Yeah, this is fired during the entrypoint only. So, we should for sure check for PID 1 (added that above). We'd have to think about whether we could mandate a clean environment for execution that wouldn't take the local env in place should someone go execute it manually as PID 1 (this is why sudo has different PATH settings than non-sudo).

chrmarti commented 2 years ago

My intuition here is that we should try to use the same approach shells are using. E.g., should we support both login and interactive startup scripts and source a feature's profile.d for login shells and a similar shellrc.d for interactive shells?

The situation with shell startup scripts seems overly complicated, but I'm not sure we can improve it by introducing our own scheme. E.g., sourcing a feature's profile.d from .bash_profile and .bashrc would source it twice when Bash is run as interactive login shell because .bash_profile typically runs .bashrc when in interactive mode. (Here the flag you suggest would work, but there might be value in having separate scripts for login and interactive shells.)

In which situation would we have an interactive shell without having run the login scripts in one of its parent processes? That seems counterintuitive. E.g., the login scripts typically start an ssh-agent (if not running already) and set SSH_AUTH_SOCK.

Chuxel commented 2 years ago

My intuition here is that we should try to use the same approach shells are using. E.g., should we support both login and interactive startup scripts and source a feature's profile.d for login shells and a similar shellrc.d for interactive shells?

The situation with shell startup scripts seems overly complicated, but I'm not sure we can improve it by introducing our own scheme. E.g., sourcing a feature's profile.d from .bash_profile and .bashrc would source it twice when Bash is run as interactive login shell because .bash_profile typically runs .bashrc when in interactive mode. (Here the flag you suggest would work, but there might be value in having separate scripts for login and interactive shells.)

Yeah that's fair - and since we're talking about files, you can symlink when you want both - the main challenge is the flag ends up getting added to the script instead in those cases.

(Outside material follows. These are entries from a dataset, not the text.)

import Summits.KontsevichZagierPeriods.KontsevichZagierPeriods.Theses.UnfoldedStokes

/-!
# Route KontsevichZagierPeriods/UnfoldedStokes — `Assembly`: the route's items imply the summit

Problem `KontsevichZagierPeriods`, route `UnfoldedStokes`, item stmt-KontsevichZagierPeriods-3525
(`Assembly`, assembly, rank 1). The route declaration `Assembly` is the curried implication
`UnfoldedStokesSquare → LegendreCubicForm → HyperellipticRiemannRelation → LegendreAllModuli →
StokesGeneration → KontsevichZagierPeriods`.

The proof is pure bookkeeping over the Kontsevich–Zagier calculus of moves
(`Literature.NumberTheory.Transcendental.KZCalculus`):
* the summit `KontsevichZagierPeriods` (= `Literature.Periods.KZPeriodConjecture`) asks, for two
  rational-shape representations `r, r'` with `r.value = r'.value`, that `KZ.Equivalent r r'`, i.e.
  `[r] - [r'] ∈ KZ.relations`;
* equal values give `KZ.eval ([r] - [r']) = 0` (`map_sub`, `KZ.eval_of`), so the engine crux
  `StokesGeneration` (Stokes generation of the kernel: `ker KZ.eval ≤ KZ.relations ⊔ closure S`,
  `S` = the set of unfolded-Stokes square relators) puts `[r] - [r']` in `KZ.relations ⊔ closure S`;
* the crux `UnfoldedStokesSquare` says precisely `S ⊆ KZ.relations`, hence
  `closure S ≤ KZ.relations` (`AddSubgroup.closure_le`) and the sup collapses to `KZ.relations`.

The three calibration cruxes `LegendreCubicForm`, `HyperellipticRiemannRelation`,
`LegendreAllModuli` are hypotheses of the route declaration but are not consumed by the
implication (they are the route's test sectors, not load-bearing for the assembly); the
rationality hypotheses on `r, r'` are not used either. The term is the same as the route's
deciding theorem `UnfoldedStokes.closes`, re-proved here self-containedly so that the item is
closed by a `Theorems` declaration whose type is literally the route declaration.

Sources: M. Kontsevich, D. Zagier, *Periods* (2001), §1.2 (Conjecture 1, rules 1–3, and the
kernel reformulation); A. Huber, S. Müller-Stach, *Periods and Nori Motives* (2017), §13.1.
Deliberately NOT here: any claim about the five hypotheses themselves — the result is the
implication only (unconditional as an implication; `StokesGeneration` is period-conjecture
strength and open).
-/

namespace Summit.KontsevichZagierPeriods.UnfoldedStokes

open Summit.KontsevichZagierPeriods.KontsevichZagierPeriods.Theses.UnfoldedStokes

/-- Settles stmt-KontsevichZagierPeriods-3525: the route declaration `UnfoldedStokes.Assembly`
(`UnfoldedStokesSquare → LegendreCubicForm → HyperellipticRiemannRelation → LegendreAllModuli →
StokesGeneration → KontsevichZagierPeriods`) holds. For representations `r, r'` with equal values,
`KZ.eval ([r] - [r']) = 0`; `StokesGeneration` puts `[r] - [r']` in
`KZ.relations ⊔ AddSubgroup.closure S` with `S` the unfolded-Stokes square relators, and
`UnfoldedStokesSquare` gives `S ⊆ KZ.relations`, so `AddSubgroup.closure S ≤ KZ.relations` and
`[r] - [r'] ∈ KZ.relations`, i.e. `KZ.Equivalent r r'`. The three elliptic / hyperelliptic
calibration hypotheses are not used. [Kontsevich–Zagier 2001, §1.2] [folklore] -/
theorem assembly_proof :
    Summit.KontsevichZagierPeriods.KontsevichZagierPeriods.Theses.UnfoldedStokes.Assembly := by
  unfold Summit.KontsevichZagierPeriods.KontsevichZagierPeriods.Theses.UnfoldedStokes.Assembly
  intro hU _hL _hH _hM hK n m r r' _ _ hv
  -- equal values: the formal difference is in the kernel of `KZ.eval`
  have h0 : Literature.NumberTheory.Transcendental.KZ.eval
      (Literature.NumberTheory.Transcendental.KZ.of r -
        Literature.NumberTheory.Transcendental.KZ.of r') = 0 := by
    rw [map_sub, Literature.NumberTheory.Transcendental.KZ.eval_of,
      Literature.NumberTheory.Transcendental.KZ.eval_of, hv, sub_self]
  -- Stokes generation: the difference lies in `relations ⊔ closure S`
  have hmem := hK _ h0
  -- it suffices that `closure S ≤ relations`, i.e. `S ⊆ relations`
  have hsub : ∀ (A B : AddSubgroup Literature.NumberTheory.Transcendental.KZ.FormalRep),
      B ≤ A → ∀ x, x ∈ A ⊔ B → x ∈ A := fun A B h x hx => (sup_le le_rfl h) hx
  refine hsub _ _ ((AddSubgroup.closure_le _).mpr ?_) _ hmem
  -- which is exactly the crux `UnfoldedStokesSquare`, relator by relator
  rintro d ⟨U, a, b, c, e, rB, rR, rT, rL, rW, rD, hUo, hUI, hUs, ha, hb, hc, he, hcl, sa, sb, sc,
    se, sa0, sa1, sb1, sc1, se0, hBd, hBi, hRd, hRi, hTd, hTi, hLd, hLi, hWd, hWi, hDd, hDi, rfl⟩
  exact hU U a b c e hUo hUI hUs ha hb hc he hcl sa sb sc se sa0 sa1 sb1 sc1 se0 rB rR rT rL rW rD
    hBd hBi hRd hRi hTd hTi hLd hLi hWd hWi hDd hDi

end Summit.KontsevichZagierPeriods.UnfoldedStokes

In which situation would we have an interactive shell without having run the login scripts in one of its parent processes?

You can also change the default terminal setting in VS Code if you're used to a login shell. I know of a couple of major instances of this. Part of the problem is the Linux default for the terminal is pure -i, so profile doesn't work, so it's an easy mistake to just do -l.

Any external use that is not interactive (docker exec <container> bash -lc 'command') or entrypoint scripts that specify it since they need the environment (#!/bin/bash -l) are other examples. With the spec, we can't assume VS Code is managing all connects.

The core issue is tools that require sourcing - which is a frustrating but common practice.

chrmarti commented 2 years ago

Part of the problem is the Linux default for the terminal is pure -i, so profile doesn't work, so it's an easy mistake to just do -l.

I see an env variable set in ~/.profile in the terminal even though the terminal seems to run with -i. It seems to inherit the profile variable from a parent process.

If this is always the case, we could simplify our approach by only sourcing the feature setup scripts from the shell profiles /etc/profile.d and /etc/zprofile.

Chuxel commented 2 years ago

@chrmarti In Remote - Containers? We have userEnvProbe set to login interactive there, so yes, it does get it from the parent process. If userEnvProbe was set to none, you wouldn't see login variables because VS Code's default terminal is-i. Also I don't believe userEnvProbe handles sourced content like nvm does it? Either way - the issue is things not spawned by VS Code.

Chuxel commented 2 years ago

I broke out the UID/GID update aspect that drives the need for entrypoint.d into a separate proposal (#25) since @chmarti pointed out this could be done from the build step that makes those adjustments. This would then limit the number of places that you'd even need root access so we could defer the SUID aspect of the proposal here. I then updated the description above to not drive towards SUID for the initial phase and we can consider going beyond that later.